Saved entries

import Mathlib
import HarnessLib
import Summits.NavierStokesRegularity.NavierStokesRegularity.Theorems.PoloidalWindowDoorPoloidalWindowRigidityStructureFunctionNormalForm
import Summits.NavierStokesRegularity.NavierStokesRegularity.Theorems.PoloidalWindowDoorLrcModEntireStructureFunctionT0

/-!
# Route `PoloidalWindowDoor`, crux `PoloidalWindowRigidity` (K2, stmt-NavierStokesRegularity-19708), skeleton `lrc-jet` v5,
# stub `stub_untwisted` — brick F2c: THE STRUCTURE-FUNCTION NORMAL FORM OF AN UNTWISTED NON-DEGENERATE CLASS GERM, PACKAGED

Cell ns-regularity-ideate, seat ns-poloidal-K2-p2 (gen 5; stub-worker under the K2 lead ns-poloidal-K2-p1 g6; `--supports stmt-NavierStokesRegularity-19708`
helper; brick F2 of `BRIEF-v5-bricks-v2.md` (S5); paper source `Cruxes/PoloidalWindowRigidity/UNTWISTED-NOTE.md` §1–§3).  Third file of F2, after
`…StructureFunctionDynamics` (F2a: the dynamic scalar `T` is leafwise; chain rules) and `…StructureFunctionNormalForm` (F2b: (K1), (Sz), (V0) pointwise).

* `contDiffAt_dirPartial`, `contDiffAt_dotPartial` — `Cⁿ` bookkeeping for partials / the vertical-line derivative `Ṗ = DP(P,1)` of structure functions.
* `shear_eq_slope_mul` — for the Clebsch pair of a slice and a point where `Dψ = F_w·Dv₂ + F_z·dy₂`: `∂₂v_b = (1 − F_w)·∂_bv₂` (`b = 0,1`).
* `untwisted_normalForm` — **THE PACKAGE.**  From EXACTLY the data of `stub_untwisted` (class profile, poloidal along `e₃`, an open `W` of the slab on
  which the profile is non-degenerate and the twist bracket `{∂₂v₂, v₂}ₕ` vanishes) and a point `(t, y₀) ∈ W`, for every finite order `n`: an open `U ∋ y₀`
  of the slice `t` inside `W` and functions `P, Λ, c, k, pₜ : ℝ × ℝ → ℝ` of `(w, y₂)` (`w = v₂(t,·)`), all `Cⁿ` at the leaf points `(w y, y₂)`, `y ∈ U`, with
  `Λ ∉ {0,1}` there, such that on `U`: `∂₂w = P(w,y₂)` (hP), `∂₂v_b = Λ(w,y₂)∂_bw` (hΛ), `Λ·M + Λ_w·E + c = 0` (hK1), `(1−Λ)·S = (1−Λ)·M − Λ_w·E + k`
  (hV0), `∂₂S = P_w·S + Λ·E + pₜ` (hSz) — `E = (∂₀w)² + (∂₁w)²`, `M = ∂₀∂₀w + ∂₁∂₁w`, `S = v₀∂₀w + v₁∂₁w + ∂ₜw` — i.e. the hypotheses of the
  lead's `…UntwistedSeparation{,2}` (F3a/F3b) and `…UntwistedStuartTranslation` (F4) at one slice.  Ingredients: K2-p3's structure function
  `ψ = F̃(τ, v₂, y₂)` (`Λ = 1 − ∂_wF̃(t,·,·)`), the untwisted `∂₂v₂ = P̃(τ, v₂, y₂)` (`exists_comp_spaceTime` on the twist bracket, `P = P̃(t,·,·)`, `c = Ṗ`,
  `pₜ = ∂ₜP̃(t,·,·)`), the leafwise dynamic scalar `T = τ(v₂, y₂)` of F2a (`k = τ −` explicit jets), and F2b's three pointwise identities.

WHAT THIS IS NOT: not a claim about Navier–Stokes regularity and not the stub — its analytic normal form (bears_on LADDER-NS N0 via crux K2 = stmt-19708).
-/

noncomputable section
==
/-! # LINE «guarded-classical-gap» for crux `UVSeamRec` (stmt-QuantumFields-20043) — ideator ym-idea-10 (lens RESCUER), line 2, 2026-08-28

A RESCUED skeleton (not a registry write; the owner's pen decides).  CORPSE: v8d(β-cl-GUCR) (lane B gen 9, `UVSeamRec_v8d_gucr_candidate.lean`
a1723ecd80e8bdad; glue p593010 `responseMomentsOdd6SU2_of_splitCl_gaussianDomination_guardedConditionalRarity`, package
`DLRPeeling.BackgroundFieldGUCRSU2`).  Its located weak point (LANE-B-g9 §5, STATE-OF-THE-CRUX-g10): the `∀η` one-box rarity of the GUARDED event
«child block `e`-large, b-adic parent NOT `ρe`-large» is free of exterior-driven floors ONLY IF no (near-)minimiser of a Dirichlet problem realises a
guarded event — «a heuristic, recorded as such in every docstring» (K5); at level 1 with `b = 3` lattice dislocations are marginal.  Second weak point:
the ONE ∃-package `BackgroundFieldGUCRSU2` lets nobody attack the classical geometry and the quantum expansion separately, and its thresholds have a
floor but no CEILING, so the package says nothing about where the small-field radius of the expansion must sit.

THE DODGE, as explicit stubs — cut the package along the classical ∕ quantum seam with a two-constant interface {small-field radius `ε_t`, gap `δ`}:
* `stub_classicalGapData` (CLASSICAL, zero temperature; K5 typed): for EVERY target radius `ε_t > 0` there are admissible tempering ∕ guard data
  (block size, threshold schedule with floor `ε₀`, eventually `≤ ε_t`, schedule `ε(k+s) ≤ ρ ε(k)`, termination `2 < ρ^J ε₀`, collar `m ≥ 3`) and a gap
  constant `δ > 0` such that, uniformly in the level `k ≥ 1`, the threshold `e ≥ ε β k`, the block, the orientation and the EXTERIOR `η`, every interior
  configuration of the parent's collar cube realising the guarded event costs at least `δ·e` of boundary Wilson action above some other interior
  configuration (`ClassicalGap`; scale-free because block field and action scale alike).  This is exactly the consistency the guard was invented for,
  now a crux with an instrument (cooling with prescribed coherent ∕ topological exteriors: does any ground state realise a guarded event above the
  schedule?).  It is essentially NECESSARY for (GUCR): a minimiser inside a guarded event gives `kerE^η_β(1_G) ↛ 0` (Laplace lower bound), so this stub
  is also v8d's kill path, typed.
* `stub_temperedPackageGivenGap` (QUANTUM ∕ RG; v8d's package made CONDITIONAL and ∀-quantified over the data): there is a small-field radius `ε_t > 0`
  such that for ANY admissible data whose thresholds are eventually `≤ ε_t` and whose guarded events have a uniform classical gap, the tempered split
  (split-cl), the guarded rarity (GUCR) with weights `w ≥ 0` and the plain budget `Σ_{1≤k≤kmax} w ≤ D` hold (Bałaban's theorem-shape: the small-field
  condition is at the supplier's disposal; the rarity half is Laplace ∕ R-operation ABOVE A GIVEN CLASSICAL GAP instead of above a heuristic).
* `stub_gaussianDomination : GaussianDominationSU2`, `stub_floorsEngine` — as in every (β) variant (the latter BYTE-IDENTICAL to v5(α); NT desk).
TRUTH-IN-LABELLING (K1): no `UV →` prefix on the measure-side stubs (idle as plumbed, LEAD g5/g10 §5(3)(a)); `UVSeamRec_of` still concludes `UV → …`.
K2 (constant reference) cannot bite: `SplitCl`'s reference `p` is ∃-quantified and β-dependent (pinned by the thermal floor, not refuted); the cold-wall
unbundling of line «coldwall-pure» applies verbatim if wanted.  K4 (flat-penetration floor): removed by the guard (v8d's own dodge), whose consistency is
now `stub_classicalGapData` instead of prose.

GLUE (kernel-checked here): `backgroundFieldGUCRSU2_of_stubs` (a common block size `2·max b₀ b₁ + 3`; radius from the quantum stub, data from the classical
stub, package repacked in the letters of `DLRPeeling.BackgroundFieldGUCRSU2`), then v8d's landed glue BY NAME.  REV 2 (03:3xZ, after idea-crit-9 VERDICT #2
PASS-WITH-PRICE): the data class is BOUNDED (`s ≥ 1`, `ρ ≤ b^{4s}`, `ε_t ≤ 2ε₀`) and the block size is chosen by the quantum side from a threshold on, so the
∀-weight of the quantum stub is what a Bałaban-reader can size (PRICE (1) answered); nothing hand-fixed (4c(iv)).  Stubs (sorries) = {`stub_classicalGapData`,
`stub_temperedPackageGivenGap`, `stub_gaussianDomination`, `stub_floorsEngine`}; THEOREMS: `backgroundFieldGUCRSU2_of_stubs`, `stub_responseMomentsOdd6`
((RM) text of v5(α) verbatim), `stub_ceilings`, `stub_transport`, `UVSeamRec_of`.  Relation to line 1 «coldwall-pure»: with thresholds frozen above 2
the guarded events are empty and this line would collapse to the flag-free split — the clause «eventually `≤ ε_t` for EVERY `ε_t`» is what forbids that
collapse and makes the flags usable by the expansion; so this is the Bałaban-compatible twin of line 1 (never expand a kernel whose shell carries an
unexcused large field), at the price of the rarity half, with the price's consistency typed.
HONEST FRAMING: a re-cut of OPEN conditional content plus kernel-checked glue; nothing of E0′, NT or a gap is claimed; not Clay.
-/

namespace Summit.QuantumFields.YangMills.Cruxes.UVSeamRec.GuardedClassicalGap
==
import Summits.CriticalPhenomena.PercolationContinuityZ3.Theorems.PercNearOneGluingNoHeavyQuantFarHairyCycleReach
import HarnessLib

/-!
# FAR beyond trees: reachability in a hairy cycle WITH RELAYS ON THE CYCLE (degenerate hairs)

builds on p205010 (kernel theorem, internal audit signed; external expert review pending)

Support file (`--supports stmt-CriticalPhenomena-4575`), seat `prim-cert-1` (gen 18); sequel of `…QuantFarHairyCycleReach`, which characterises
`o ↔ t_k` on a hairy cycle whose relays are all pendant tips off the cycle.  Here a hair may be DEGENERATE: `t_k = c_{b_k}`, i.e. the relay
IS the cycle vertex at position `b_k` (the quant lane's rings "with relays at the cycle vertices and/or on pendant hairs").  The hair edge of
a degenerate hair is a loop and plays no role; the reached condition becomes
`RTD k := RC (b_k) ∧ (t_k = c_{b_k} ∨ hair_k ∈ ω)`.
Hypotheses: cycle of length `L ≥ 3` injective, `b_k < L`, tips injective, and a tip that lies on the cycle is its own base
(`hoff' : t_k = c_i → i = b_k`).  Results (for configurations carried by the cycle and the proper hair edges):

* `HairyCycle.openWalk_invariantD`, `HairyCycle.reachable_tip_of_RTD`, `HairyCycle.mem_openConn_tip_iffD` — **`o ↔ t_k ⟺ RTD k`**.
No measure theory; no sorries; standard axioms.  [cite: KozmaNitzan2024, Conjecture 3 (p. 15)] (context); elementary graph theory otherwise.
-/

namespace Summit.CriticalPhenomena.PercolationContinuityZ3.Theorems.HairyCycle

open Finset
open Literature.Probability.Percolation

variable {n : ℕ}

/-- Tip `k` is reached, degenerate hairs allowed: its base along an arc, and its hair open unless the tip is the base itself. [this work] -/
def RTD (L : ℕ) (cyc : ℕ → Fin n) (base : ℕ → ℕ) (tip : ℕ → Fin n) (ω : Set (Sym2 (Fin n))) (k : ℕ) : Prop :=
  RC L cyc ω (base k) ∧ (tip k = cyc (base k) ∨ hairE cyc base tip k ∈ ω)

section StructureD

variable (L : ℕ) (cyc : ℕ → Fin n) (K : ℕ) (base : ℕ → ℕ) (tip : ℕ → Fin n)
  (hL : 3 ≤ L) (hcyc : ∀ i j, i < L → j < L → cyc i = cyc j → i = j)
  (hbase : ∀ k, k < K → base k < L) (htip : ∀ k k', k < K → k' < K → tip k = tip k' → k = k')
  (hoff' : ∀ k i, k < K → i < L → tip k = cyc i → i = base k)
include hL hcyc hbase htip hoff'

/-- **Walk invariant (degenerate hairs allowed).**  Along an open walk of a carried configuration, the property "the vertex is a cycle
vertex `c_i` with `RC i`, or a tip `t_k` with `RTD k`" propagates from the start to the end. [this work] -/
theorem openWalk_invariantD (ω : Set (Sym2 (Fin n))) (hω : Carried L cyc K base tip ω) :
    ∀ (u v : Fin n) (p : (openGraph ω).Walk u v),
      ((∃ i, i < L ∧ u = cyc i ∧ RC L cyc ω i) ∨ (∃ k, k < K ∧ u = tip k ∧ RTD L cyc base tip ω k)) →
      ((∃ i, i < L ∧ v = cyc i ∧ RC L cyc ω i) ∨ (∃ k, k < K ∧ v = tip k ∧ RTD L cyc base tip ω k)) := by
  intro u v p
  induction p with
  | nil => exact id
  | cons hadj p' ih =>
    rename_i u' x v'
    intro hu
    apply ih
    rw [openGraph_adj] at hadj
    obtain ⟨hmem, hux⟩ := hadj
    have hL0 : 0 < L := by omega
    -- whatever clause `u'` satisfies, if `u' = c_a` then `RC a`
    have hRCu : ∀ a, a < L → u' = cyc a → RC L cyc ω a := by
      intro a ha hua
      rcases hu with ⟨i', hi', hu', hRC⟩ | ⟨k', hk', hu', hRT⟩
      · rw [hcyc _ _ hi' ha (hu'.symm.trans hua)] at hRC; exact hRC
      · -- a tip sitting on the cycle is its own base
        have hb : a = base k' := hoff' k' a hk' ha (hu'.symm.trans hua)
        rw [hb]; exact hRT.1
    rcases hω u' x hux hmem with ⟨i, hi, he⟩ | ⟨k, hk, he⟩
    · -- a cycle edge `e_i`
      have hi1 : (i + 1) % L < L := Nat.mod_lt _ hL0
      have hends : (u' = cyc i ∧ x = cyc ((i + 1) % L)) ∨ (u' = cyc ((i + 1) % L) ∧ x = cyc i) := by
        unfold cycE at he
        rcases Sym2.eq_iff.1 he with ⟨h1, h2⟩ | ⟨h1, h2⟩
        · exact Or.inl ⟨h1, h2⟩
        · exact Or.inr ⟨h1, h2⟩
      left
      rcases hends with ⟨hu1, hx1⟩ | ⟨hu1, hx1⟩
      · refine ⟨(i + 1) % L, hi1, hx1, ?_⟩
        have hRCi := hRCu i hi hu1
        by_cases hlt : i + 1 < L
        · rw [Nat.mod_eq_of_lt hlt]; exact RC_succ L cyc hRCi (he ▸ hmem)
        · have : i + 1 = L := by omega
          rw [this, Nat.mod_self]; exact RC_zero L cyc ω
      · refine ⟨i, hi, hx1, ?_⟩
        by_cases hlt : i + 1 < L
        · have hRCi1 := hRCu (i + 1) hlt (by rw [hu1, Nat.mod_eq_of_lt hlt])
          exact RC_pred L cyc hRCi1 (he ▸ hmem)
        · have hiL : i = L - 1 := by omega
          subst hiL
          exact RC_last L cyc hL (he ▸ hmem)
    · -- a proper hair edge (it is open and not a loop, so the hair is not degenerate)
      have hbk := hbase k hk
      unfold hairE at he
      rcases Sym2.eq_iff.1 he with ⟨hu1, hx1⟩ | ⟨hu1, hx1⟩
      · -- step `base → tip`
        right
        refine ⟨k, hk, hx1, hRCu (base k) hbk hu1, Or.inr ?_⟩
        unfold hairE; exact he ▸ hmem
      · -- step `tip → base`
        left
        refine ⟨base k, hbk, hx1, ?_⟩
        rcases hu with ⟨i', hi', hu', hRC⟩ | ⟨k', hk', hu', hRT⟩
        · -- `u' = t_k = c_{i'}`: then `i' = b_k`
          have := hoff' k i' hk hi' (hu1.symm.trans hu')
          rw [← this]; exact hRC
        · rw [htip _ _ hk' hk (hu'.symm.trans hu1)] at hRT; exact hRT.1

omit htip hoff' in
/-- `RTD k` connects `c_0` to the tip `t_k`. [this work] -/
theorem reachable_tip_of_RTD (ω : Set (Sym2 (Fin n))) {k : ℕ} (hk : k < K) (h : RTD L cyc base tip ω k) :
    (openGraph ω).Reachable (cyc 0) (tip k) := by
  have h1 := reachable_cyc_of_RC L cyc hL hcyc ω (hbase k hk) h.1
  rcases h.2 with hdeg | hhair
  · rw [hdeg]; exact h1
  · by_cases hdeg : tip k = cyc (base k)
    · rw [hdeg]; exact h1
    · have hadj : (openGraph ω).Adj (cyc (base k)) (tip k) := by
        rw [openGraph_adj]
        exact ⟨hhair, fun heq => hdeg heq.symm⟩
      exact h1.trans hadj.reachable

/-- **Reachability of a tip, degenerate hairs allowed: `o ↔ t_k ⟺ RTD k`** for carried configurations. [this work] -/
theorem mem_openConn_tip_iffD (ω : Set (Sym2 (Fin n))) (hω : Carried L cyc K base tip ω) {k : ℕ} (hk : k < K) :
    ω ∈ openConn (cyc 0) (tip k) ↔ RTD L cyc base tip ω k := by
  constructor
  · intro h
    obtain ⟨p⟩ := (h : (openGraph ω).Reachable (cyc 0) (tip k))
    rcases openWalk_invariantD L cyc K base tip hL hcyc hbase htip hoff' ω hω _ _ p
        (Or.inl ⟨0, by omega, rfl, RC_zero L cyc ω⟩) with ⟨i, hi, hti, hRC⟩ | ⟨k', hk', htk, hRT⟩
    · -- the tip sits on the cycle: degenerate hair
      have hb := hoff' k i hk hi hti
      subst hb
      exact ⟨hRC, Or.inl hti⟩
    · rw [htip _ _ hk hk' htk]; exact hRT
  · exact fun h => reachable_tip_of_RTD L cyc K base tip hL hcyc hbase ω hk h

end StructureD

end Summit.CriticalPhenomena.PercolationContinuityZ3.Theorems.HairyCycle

▸ **Aim of the exercise**: Give back, exactly as written, the stretch from the line with "rw [this, Nat.mod_self];" through the line with "exact RC_last L cyc hL (he ▸ hmem)", and no other lines from the records above.

▸ **Solution to this problem**:
          rw [this, Nat.mod_self]; exact RC_zero L cyc ω
      · refine ⟨i, hi, hx1, ?_⟩
        by_cases hlt : i + 1 < L
        · have hRCi1 := hRCu (i + 1) hlt (by rw [hu1, Nat.mod_eq_of_lt hlt])
          exact RC_pred L cyc hRCi1 (he ▸ hmem)
        · have hiL : i = L - 1 := by omega
          subst hiL
          exact RC_last L cyc hL (he ▸ hmem)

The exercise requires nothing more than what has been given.